TASK REQUIREMENTS |
Go to the line below containing "and this fails" and print exactly from there through the line containing "its PLACE in", both included. Print nothing else.

SUPPLIED MATERIAL |

***

import Mathlib

/-!
# STUB-IDEAS k2 (gen 45) — literature transfer, typed dictionary: the TWIN θ-ELEMENT reading of
# road δ (Kohen–Pacetti 2018 §4 «the good reduction twist case» ↦ `W = A′ ⊗ χ_ε` at the split additive 2)

HONEST FRAMING. BSD is NOT proved here; the crux `SplitBadTwoLowerHalfOfFacts` and the stub
`stub_heegnerIndexLowerAtTwo` are NOT proved here; nothing in this file is a named fact, a route item
or a proposal. Gate-evidence sketch only (crux `stmt-BirchSwinnertonDyer-27851`, cell bsd-print-cf2).

WHAT IS DECIDED HERE (kernel, `decide`): the dyadic digits of the SHIFT CHARACTER `χ̃_ε := χ_ε ∘ N_{K/ℚ}`
restricted to the split local units `(𝒪_K ⊗ ℤ₂)ˣ = ℤ₂ˣ × ℤ₂ˣ`, `χ̃_ε(x, y) = χ_ε(x·y)`:
* §1 its CONDUCTOR EXPONENT `n(ε)`: `χ_ε(x·y) = 1` whenever `x ≡ y (mod 2^{n(ε)})`, and this fails
  `mod 2^{n(ε)-1}` — `n(−1) = 2`, `n(±2) = 3` (this is the plan's `n(key)`, re-derived as the ring-class
  conductor exponent of the genus character `χ̃_ε`; Mathlib's `χ₄ ↔ ℚ(√−1)`, `χ₈ ↔ ℚ(√2)`, `χ₈' ↔ ℚ(√−2)`);
* §2 its PLACE in `ℤ₂ˣ = {±1} × (1 + 4ℤ₂)` (anticyclotomic reading `χ̃_ε(x,y) = χ_ε(x·y⁻¹)`, `5` a
  topological generator of `1 + 4ℤ₂`): `χ̃₂` lives on the `ℤ₂`-LINE (trivial on `−1`, `−1` at `5`: it is the
  first layer of the twin's anticyclotomic `ℤ₂`-tower), `χ̃₋₁` is the TORSION genus character (`−1` at `−1`,
  trivial at `5`), `χ̃₋₂` is mixed;
* §3 the isotypic lemma behind «the `χ̃_ε`-component of the twin's conductor-`2^{n(ε)}` Heegner point is a
  point of `W(K)`»: a `χ`-trace is `χ`-isotypic (abstract finite group action, `χ : G →* ℤˣ`).
The literature dictionary these digits serve (KP2018 §4 p. 12, Thm 4.1; [B-D1] = Bertolini–Darmon 1996)
is in the companion markdown; its research residues are NAMED there, not typed here.
-/

namespace Summit.BirchSwinnertonDyer.BirchSwinnertonDyer.Cruxes.SplitBadTwoLowerHalfOfFacts.TransferK2G45

open ZMod

/-! ## §1 Conductor exponent of `χ̃_ε` on the split units: `x ≡ y (mod 2^n) ⇒ χ_ε(xy) = 1`, sharp -/

/-- `ε = −1`: on units, `x ≡ y (mod 4)` forces `χ₋₄(xy) = χ₋₄(x²) = 1` (never `−1`). -/
theorem chi4_mul_self_ne_neg_one : ∀ x : ZMod 4, χ₄ (x * x) ≠ -1 := by decide

/-- … and `mod 2` does not suffice: `1 ≡ 3 (mod 2)` but `χ₋₄(1·3) = −1`. So `n(−1) = 2`. -/
theorem chi4_conductorExp_sharp : χ₄ ((1 : ZMod 4) * 3) = -1 := by decide

/-- `ε = 2`: on units, `x ≡ y (mod 8)` forces `χ₈(xy) = χ₈(x²) = 1` (never `−1`). -/
theorem chi8_mul_self_ne_neg_one : ∀ x : ZMod 8, χ₈ (x * x) ≠ -1 := by decide

/-- … and `mod 4` does not suffice: `1 ≡ 5 (mod 4)` but `χ₈(1·5) = −1`. So `n(2) = 3`. -/
theorem chi8_conductorExp_sharp : χ₈ ((1 : ZMod 8) * 5) = -1 ∧ (5 : ℤ) % 4 = 1 % 4 := by decide

/-- `ε = −2`: on units, `x ≡ y (mod 8)` forces `χ₈'(xy) = 1` (never `−1`). -/
theorem chi8'_mul_self_ne_neg_one : ∀ x : ZMod 8, χ₈' (x * x) ≠ -1 := by decide

/-- … and `mod 4` does not suffice: `χ₈'(1·5) = −1`. So `n(−2) = 3`. -/
theorem chi8'_conductorExp_sharp : χ₈' ((1 : ZMod 8) * 5) = -1 ∧ (5 : ℤ) % 4 = 1 % 4 := by decide

/-- The plan's `n(key)` as a function of the local twist sign `ε ∈ {−1, 2, −2}`. -/
def conductorExp (ε : ℤ) : ℕ := if ε = -1 then 2 else 3

theorem conductorExp_values : conductorExp (-1) = 2 ∧ conductorExp 2 = 3 ∧ conductorExp (-2) = 3 := by
  decide

/-! ## §2 Anticyclotomic placement of `χ̃_ε` in `ℤ₂ˣ = {±1} × (1 + 4ℤ₂)` (generator `5` of `1 + 4ℤ₂`) -/

/-- On units the shift character reads anticyclotomically: `χ_ε(x·y) = χ_ε(x·y⁻¹)` because unit squares
are `1 (mod 8)`; recorded as `χ(x·y) = χ(x·y·(y·y))`-invariance, all three characters. -/
theorem shift_reads_anticyclotomically :
    (∀ x y : ZMod 8, χ₈ (x * y * (y * y)) = χ₈ (x * y) ∨ χ₈ y = 0) ∧
    (∀ x y : ZMod 8, χ₈' (x * y * (y * y)) = χ₈' (x * y) ∨ χ₈' y = 0) ∧
    (∀ x y : ZMod 4, χ₄ (x * y * (y * y)) = χ₄ (x * y) ∨ χ₄ y = 0) := by
  refine ⟨by decide, by decide, by decide⟩

/-- `χ̃₂` lies on the `ℤ₂`-LINE: trivial on the torsion `−1`, nontrivial on the generator `5` of `1+4ℤ₂`
(so `W = A′ ⊗ χ₂` is read at the FIRST LAYER of the twin's anticyclotomic `ℤ₂`-tower at `2`). -/
theorem chi8_on_line : χ₈ (-1 : ZMod 8) = 1 ∧ χ₈ (5 : ZMod 8) = -1 := by decide

/-- `χ̃₋₁` is the TORSION genus character: nontrivial on `−1`, trivial on `1 + 4ℤ₂` (it only sees residues
`mod 4`), so it is NOT a specialisation of the twin's `ℤ₂`-line but a separate branch. -/
theorem chi4_torsion : χ₄ (-1 : ZMod 4) = -1 ∧ χ₄ ((5 : ZMod 8).cast : ZMod 4) = 1 := by decide

/-- `χ̃₋₂ = χ̃₋₁ · χ̃₂` is mixed: nontrivial on `−1` AND on `5`. -/
theorem chi8'_mixed : χ₈' (-1 : ZMod 8) = -1 ∧ χ₈' (5 : ZMod 8) = -1 := by decide

/-! ## §3 The isotypic lemma: a `χ`-trace is `χ`-isotypic (membership of the genus component in `W(K)`) -/

section ChiTrace

variable {G A : Type*} [Group G] [Fintype G] [AddCommGroup A] [DistribMulAction G A]

/-- The `χ`-trace `Σ_h χ(h)·(h • x)` of a point under a finite group action, `χ : G →* ℤˣ` quadratic. -/
def chiTrace (χ : G →* ℤˣ) (x : A) : A := ∑ h : G, ((χ h : ℤ)) • h • x

omit [Fintype G] in
private theorem units_int_inv_eq_self (u : ℤˣ) : u⁻¹ = u :=
  inv_eq_of_mul_eq_one_right (Int.units_mul_self u)

/-- `g • P_χ = χ(g) • P_χ`: the `χ`-trace is `χ`-isotypic. With `G = Gal(H_c/K)`, `A = A′(H_c)`,
`χ = χ̃_ε` this says the genus component `P_ε` of the twin's conductor-`c` Heegner point is fixed by
`ker χ̃_ε = Gal(H_c/K(√ε))` and anti-invariant under `Gal(K(√ε)/K)`, i.e. `P_ε ∈ A′(K(√ε))⁻ = W(K)`. -/
theorem smul_chiTrace (χ : G →* ℤˣ) (x : A) (g : G) :
    g • chiTrace χ x = ((χ g : ℤ)) • chiTrace χ x := by
  classical
  unfold chiTrace
  rw [Finset.smul_sum, Finset.smul_sum]
  -- reindex the left sum along `h ↦ g⁻¹ * h`
  rw [← Equiv.sum_comp (Equiv.mulLeft g⁻¹)]
  refine Finset.sum_congr rfl fun h _ => ?_
  simp only [Equiv.coe_mulLeft, map_mul, map_inv, units_int_inv_eq_self, Units.val_mul]
  rw [smul_comm g, ← mul_smul g, mul_inv_cancel_left, mul_smul]

end ChiTrace

end Summit.BirchSwinnertonDyer.BirchSwinnertonDyer.Cruxes.SplitBadTwoLowerHalfOfFacts.TransferK2G45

***

RESULT BELOW |
* §1 its CONDUCTOR EXPONENT `n(ε)`: `χ_ε(x·y) = 1` whenever `x ≡ y (mod 2^{n(ε)})`, and this fails
  `mod 2^{n(ε)-1}` — `n(−1) = 2`, `n(±2) = 3` (this is the plan's `n(key)`, re-derived as the ring-class
  conductor exponent of the genus character `χ̃_ε`; Mathlib's `χ₄ ↔ ℚ(√−1)`, `χ₈ ↔ ℚ(√2)`, `χ₈' ↔ ℚ(√−2)`);
* §2 its PLACE in `ℤ₂ˣ = {±1} × (1 + 4ℤ₂)` (anticyclotomic reading `χ̃_ε(x,y) = χ_ε(x·y⁻¹)`, `5` a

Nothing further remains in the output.